▶ _Task_:
For the material below, return exactly the lines starting at the one holding "(2026-08-28T04:39:11Z, APPROVED director" and ending at the one holding "collections and characters", counting both as part of the range.

▶ _Information_:
########
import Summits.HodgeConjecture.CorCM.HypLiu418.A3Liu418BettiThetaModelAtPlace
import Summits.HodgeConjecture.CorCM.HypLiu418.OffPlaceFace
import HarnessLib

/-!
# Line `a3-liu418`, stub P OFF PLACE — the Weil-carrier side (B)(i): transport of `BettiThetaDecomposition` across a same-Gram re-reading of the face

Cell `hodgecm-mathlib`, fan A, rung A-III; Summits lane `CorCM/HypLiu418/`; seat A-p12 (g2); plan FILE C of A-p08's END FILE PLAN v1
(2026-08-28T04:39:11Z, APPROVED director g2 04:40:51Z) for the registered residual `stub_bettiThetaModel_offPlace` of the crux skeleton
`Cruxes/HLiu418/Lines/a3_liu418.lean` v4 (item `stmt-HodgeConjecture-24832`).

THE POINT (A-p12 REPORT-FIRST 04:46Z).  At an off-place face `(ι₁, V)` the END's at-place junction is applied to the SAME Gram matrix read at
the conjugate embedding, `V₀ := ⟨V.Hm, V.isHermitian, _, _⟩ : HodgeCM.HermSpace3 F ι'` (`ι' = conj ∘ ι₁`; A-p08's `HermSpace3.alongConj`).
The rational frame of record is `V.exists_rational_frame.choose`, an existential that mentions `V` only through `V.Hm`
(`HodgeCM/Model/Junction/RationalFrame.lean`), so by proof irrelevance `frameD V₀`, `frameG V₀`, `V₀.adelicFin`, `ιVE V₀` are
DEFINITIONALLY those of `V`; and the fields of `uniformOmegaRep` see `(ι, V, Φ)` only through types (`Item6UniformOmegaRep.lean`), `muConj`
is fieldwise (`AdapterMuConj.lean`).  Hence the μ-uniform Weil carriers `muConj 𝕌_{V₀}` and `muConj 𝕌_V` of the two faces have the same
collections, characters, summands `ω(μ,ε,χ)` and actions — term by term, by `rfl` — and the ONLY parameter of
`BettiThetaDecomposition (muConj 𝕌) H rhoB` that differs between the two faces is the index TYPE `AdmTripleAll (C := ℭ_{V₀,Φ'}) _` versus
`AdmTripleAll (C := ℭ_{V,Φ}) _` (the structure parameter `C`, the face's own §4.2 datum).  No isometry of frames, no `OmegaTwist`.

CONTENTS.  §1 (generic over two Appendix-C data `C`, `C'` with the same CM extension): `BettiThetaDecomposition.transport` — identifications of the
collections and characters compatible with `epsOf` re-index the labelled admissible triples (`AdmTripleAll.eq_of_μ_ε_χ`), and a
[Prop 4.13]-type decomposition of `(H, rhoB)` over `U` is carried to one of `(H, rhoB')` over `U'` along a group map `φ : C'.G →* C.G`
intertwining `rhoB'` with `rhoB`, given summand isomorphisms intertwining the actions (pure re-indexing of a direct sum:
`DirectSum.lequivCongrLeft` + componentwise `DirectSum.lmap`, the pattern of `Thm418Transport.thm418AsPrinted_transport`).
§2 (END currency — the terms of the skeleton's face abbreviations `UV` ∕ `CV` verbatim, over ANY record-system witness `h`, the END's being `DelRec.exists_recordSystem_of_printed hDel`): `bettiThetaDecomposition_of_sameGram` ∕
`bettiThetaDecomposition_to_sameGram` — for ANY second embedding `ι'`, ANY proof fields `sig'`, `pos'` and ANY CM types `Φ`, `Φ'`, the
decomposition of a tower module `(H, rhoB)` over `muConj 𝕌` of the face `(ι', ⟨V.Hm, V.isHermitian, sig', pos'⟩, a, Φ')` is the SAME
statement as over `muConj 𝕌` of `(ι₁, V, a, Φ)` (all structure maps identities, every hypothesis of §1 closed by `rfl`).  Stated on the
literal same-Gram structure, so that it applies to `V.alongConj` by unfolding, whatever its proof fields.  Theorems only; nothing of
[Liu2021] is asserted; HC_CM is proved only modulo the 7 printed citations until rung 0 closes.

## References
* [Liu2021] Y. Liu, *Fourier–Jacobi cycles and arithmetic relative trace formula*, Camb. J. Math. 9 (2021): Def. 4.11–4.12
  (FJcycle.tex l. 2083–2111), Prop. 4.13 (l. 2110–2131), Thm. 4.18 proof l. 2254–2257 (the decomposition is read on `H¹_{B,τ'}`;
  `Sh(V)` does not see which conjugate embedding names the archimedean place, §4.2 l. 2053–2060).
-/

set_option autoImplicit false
########
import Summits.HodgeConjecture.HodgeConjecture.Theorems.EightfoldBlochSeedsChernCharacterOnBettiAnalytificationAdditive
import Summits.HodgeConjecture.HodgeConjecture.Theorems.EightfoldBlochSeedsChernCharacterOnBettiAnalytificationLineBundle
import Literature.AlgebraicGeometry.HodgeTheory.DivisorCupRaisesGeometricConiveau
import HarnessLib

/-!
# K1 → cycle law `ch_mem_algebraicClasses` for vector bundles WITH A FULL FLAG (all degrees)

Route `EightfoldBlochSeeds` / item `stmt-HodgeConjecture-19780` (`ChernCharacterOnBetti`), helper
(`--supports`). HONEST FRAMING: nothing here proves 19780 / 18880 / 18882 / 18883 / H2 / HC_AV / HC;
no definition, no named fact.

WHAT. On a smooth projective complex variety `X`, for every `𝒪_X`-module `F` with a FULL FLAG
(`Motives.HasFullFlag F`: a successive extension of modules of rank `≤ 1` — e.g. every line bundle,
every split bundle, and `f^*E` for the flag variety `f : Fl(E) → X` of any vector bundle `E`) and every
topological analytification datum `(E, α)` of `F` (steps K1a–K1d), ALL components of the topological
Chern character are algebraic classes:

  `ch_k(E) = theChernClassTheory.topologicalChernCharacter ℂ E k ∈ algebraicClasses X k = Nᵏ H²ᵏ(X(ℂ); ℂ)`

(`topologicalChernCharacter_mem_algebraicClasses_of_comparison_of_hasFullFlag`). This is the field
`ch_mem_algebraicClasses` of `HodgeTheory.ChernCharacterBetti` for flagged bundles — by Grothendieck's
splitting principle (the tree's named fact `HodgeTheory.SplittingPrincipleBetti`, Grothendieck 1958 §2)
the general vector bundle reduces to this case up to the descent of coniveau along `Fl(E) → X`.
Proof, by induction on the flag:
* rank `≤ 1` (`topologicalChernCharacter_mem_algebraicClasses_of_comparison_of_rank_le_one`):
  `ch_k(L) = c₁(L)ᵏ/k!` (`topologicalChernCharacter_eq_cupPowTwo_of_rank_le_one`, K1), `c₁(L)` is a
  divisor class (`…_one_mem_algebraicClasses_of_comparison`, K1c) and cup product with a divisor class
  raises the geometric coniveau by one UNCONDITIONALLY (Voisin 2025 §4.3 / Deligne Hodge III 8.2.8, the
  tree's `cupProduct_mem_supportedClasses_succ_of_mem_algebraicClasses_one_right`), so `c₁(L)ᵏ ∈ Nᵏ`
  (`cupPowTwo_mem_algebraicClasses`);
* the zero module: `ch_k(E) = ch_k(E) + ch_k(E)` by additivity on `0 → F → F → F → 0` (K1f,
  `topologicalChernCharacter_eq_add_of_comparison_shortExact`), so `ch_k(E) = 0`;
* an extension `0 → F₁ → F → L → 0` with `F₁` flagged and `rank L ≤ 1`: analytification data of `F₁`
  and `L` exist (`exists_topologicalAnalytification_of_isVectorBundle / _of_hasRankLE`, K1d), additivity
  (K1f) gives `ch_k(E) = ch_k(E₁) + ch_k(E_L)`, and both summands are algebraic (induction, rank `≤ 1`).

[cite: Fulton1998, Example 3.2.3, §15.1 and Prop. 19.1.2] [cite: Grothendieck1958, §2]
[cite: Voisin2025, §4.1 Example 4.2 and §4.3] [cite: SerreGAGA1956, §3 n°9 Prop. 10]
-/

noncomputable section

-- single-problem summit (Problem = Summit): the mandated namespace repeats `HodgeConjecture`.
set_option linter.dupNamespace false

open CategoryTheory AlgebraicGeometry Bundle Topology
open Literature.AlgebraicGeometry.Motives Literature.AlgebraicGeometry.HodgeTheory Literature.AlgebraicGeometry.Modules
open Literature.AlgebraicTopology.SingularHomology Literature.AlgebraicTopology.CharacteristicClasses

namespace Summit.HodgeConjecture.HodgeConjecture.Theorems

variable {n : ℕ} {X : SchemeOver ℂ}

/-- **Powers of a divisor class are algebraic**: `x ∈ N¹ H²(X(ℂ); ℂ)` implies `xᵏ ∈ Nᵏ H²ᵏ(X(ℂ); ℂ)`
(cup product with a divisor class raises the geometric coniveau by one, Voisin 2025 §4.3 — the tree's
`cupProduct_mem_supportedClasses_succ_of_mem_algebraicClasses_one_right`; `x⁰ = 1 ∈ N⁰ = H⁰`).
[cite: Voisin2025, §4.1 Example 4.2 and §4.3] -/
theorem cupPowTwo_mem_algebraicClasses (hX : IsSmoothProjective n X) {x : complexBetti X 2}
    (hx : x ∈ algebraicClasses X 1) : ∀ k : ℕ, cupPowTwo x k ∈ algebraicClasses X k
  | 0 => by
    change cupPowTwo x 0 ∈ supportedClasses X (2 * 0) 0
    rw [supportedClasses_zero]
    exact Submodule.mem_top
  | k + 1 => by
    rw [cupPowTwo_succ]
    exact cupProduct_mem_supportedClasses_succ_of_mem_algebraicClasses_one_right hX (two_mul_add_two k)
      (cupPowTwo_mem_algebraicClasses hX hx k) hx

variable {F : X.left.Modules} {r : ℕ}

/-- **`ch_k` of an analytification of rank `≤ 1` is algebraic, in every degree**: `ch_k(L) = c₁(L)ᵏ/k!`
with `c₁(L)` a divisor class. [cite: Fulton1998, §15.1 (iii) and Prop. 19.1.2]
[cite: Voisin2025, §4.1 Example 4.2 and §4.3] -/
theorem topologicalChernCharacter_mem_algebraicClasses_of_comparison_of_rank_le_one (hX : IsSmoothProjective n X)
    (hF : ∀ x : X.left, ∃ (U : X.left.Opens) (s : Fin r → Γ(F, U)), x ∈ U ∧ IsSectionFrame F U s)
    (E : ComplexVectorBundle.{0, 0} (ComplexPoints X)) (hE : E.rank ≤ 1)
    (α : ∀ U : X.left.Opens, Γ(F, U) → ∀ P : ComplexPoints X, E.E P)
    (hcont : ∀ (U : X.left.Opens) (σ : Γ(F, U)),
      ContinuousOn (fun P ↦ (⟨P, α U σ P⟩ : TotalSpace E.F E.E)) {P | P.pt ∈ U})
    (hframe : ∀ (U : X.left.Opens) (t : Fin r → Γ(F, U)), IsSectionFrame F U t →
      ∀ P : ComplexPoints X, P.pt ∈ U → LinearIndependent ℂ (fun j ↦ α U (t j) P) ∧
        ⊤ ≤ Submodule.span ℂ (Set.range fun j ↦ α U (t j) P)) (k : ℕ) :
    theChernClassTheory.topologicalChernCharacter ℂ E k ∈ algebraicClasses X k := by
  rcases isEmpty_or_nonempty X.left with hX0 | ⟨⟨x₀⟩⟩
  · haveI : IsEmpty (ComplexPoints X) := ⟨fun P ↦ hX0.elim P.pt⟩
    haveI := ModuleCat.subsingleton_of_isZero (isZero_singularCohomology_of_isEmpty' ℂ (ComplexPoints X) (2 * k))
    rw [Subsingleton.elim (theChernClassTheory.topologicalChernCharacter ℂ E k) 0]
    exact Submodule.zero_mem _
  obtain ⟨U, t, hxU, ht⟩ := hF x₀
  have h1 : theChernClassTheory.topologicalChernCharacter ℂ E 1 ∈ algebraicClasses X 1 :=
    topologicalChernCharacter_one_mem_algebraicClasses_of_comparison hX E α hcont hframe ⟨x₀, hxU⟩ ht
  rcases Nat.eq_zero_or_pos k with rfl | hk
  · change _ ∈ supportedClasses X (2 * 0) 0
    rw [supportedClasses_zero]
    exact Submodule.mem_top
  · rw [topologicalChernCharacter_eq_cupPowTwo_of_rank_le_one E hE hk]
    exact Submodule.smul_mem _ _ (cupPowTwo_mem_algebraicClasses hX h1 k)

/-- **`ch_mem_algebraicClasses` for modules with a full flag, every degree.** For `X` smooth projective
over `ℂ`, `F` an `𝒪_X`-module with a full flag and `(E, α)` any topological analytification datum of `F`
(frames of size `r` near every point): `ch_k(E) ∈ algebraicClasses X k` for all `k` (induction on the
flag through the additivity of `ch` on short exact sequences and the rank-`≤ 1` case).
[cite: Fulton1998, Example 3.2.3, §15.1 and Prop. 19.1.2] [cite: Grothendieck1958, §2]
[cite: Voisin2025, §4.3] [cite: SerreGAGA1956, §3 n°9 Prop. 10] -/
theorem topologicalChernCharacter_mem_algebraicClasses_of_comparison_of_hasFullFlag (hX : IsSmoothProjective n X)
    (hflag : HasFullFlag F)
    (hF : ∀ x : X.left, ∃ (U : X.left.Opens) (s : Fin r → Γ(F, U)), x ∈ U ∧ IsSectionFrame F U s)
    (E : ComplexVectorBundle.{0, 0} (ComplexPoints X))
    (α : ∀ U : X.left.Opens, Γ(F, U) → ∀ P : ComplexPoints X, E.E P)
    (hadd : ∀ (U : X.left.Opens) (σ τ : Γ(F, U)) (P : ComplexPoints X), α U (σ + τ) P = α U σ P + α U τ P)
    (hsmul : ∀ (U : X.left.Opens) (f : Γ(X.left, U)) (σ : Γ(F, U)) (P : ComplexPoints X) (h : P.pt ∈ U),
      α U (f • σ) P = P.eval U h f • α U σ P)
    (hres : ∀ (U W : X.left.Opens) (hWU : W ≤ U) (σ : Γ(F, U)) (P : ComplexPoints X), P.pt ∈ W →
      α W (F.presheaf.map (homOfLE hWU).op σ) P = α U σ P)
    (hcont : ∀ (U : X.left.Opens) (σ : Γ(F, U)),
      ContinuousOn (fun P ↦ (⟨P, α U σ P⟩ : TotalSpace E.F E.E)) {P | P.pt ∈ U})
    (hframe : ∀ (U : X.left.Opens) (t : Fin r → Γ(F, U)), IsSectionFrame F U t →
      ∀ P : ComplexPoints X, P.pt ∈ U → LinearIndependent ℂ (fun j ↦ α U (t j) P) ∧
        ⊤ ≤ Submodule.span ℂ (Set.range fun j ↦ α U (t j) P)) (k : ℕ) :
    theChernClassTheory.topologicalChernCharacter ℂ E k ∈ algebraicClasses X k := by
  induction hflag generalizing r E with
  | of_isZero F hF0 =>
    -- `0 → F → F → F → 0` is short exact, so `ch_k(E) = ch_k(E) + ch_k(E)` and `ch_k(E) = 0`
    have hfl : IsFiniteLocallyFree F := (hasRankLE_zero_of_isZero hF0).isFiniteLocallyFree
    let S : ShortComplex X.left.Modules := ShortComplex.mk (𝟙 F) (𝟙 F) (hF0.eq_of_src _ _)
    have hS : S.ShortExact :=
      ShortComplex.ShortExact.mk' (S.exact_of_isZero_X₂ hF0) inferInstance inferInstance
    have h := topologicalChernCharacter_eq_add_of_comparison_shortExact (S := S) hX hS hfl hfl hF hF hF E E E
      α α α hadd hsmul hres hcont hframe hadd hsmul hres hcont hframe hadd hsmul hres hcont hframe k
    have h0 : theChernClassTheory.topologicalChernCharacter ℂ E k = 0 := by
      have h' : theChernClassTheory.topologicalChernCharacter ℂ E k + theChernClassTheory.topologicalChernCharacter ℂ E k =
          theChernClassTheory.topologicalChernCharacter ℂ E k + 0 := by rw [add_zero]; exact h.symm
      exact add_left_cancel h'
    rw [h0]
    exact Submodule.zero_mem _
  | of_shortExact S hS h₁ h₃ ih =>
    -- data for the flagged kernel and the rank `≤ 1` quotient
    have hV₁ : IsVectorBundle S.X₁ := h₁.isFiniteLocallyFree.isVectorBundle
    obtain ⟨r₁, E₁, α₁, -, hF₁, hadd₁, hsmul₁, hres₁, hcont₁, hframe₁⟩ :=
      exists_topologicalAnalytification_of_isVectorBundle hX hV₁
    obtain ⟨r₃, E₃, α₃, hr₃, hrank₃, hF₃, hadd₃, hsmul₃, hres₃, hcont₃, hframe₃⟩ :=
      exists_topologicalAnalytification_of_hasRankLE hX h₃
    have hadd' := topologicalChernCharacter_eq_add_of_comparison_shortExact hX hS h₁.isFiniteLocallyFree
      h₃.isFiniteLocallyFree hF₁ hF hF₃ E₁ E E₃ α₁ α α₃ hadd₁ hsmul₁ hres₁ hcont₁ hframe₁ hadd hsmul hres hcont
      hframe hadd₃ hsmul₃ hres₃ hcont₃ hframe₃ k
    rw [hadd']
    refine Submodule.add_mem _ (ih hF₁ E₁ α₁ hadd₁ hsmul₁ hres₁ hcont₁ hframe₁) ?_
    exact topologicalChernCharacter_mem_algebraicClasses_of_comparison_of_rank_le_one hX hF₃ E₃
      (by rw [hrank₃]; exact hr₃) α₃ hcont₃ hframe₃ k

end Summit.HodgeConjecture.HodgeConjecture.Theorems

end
########
▶ _Response_:
(2026-08-28T04:39:11Z, APPROVED director g2 04:40:51Z) for the registered residual `stub_bettiThetaModel_offPlace` of the crux skeleton
`Cruxes/HLiu418/Lines/a3_liu418.lean` v4 (item `stmt-HodgeConjecture-24832`).

THE POINT (A-p12 REPORT-FIRST 04:46Z).  At an off-place face `(ι₁, V)` the END's at-place junction is applied to the SAME Gram matrix read at
the conjugate embedding, `V₀ := ⟨V.Hm, V.isHermitian, _, _⟩ : HodgeCM.HermSpace3 F ι'` (`ι' = conj ∘ ι₁`; A-p08's `HermSpace3.alongConj`).
The rational frame of record is `V.exists_rational_frame.choose`, an existential that mentions `V` only through `V.Hm`
(`HodgeCM/Model/Junction/RationalFrame.lean`), so by proof irrelevance `frameD V₀`, `frameG V₀`, `V₀.adelicFin`, `ιVE V₀` are
DEFINITIONALLY those of `V`; and the fields of `uniformOmegaRep` see `(ι, V, Φ)` only through types (`Item6UniformOmegaRep.lean`), `muConj`
is fieldwise (`AdapterMuConj.lean`).  Hence the μ-uniform Weil carriers `muConj 𝕌_{V₀}` and `muConj 𝕌_V` of the two faces have the same
collections, characters, summands `ω(μ,ε,χ)` and actions — term by term, by `rfl` — and the ONLY parameter of
`BettiThetaDecomposition (muConj 𝕌) H rhoB` that differs between the two faces is the index TYPE `AdmTripleAll (C := ℭ_{V₀,Φ'}) _` versus
`AdmTripleAll (C := ℭ_{V,Φ}) _` (the structure parameter `C`, the face's own §4.2 datum).  No isometry of frames, no `OmegaTwist`.

CONTENTS.  §1 (generic over two Appendix-C data `C`, `C'` with the same CM extension): `BettiThetaDecomposition.transport` — identifications of the
collections and characters compatible with `epsOf` re-index the labelled admissible triples (`AdmTripleAll.eq_of_μ_ε_χ`), and a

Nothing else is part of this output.